Keywords: Diabetes Offspring, Ethnic Disparities, Pathogenesis, Insulin Sensitivity, Beta-cell Function, Genetics, Energy Expenditure, Body Composition, Prospective Study
Introduction
Cross-sectional studies consistently show greater a prevalence (~2-fold) of type 2 diabetes among African Ameri-cans than Caucasians.1–3 However, when African Americans and Caucasians with impaired glucose tolerance (IGT) were followed for ~3 years in the Diabetes Prevention Program (DPP), both groups had a similar rate of incident type 2 diabetes (~11%).4 The exact reasons for the ethnic differences are not known precisely. However, a collusion of genetic predisposition and environmental triggers likely accounts for the development of type 2 diabetes in any population. The nature and identity of the diabetogenes are still being actively investigated,5,6 but it may be even more important to understand how environmental factors (eg, diet, physical inactivity, obesity, socioeconomic factors) interact with genetic predisposition7 to produce ethnic disparities in the development of type 2 diabetes. Because no ethnic disparities were noted in the rate of progression from IGT to type 2 diabetes in the DPP,4 we hypothesized that factors that trigger ethnic disparities probably operate proximal to the IGT stage during the evolution of type 2 diabetes.

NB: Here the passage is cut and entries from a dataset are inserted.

/-- **The stream-loop rule.** Suppose the items still to be processed are abstracted by a list
`l : List α` with `L` holding `code l` (`code [] = []`, `code (a :: l) ≠ []`), and that from any
state satisfying `P (a :: l)` with `w` empty the body runs within `c a` steps to a state
satisfying `P l`, having consumed the item (`L = code l`) and left `w` empty. Then from a state
satisfying `P l` the loop runs within `Σ c + 6 |l| + 4` steps to a state satisfying `P []` with
`L` and `w` empty. [folklore] -/
theorem runs_streamLoop {L w : ι} (hLw : L ≠ w) {body : Com ι} {α : Type}
    (code : List α → List Bool) (hnil : code [] = []) (hcons : ∀ a l, code (a :: l) ≠ [])
    (P : List α → Regs ι → Prop) (c : α → ℕ)
    (hbody : ∀ (a : α) (l : List α) (R : Regs ι), P (a :: l) R → R L = code (a :: l) →
      R w = [] → ∃ R', Runs body R R' (c a) ∧ R' L = code l ∧ R' w = [] ∧ P l R')
    (l : List α) (R : Regs ι) (hP : P l R) (hL : R L = code l) (hw : R w = []) :
    ∃ R', Runs (streamLoop L w body) R R' ((l.map c).sum + 6 * l.length + 4) ∧
      R' L = [] ∧ R' w = [] ∧ P [] R' := by
  cases l with
  | nil =>
    rw [hnil] at hL
    exact ⟨R, ((runs_retoken_nil R hL).seq (Runs.loop_nil _ _ hw)).mono (by simp), hL, hw, hP⟩
  | cons a l =>
    obtain ⟨d, rest, hd⟩ : ∃ d rest, code (a :: l) = d :: rest := by
      cases h : code (a :: l) with
      | nil => exact absurd h (hcons a l)
      | cons d rest => exact ⟨d, rest, rfl⟩
    have h1 := runs_retoken_cons hLw R (b := d) (rest := rest) (by rw [hL, hd])
    rw [hw] at h1
    obtain ⟨R', hloop, hL', hw', hP'⟩ := runs_streamLoop_aux code hnil hcons P c hbody l a R hP hL hw
    refine ⟨R', (h1.seq hloop).of_eq rfl ?_, hL', hw', hP'⟩
    simp only [List.map_cons, List.sum_cons, List.length_cons]
    omega

/-! ### Derived readers -/

/-- `readItemTo L A w t`: remove the first item of `L` and put its payload IN ORDER on top of
`A` (read it reversed onto the empty scratch `t`, then pour). [folklore] -/
def readItemTo (L A w t : ι) : Com ι := readItem L t w ;; pour t A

To determine the natural history of insulin secretory dysfunction and insulin resistance during the development of diabetes, and to understand how these factors interact with one another during the development of the disease, longitudinal studies are necessary in which insulin secretion and insulin action are repeatedly measured over several years in subjects as they progress from normal glucose tolerance (NGT) to higher glycemic states. Such studies are only feasible in populations with a high incidence of diabetes where patients can be followed closely over several years.8,9 A prospective study used such a rigorous approach in initially nondiabetic Pima Indians over a 6-year period,10 and confirmed the critical roles of obesity, insulin secretory defect, and insulin resistance in predicting progression from NGT to IGT and diabetes9,10 in that population. However, prospective studies employing detailed and repeated metabolic assessments and real-time capture of progression from normoglycemia to higher glycemic states have rarely been reported for populations other than the Pima. The Pima Indians of Arizona are a unique demographic group with the highest rate of type 2 diabetes in the world.11 Thus, pathophysiologic findings in that population may be quite different from the pattern in African Americans or Caucasians. Besides, the notion of differential susceptibility to pro-diabetic triggers is not testable in a mono-ethnic study. In the POP-ABC study, we applied a similarly rigorous approach to the identification of metabolic predictors of the transition from normal glucose tolerance to impaired glycemic states in African American and Caucasian offspring of parents with type 2 diabetes during long-term follow-up. Our study population, being at increased genetic risk for type 2 diabetes, should generate a high dysglycemic event rate. Moreover, the similar parental diabetes background should dampen differences due purely to genetic diabetes risk, while permitting the detection of those associated with ethnicity.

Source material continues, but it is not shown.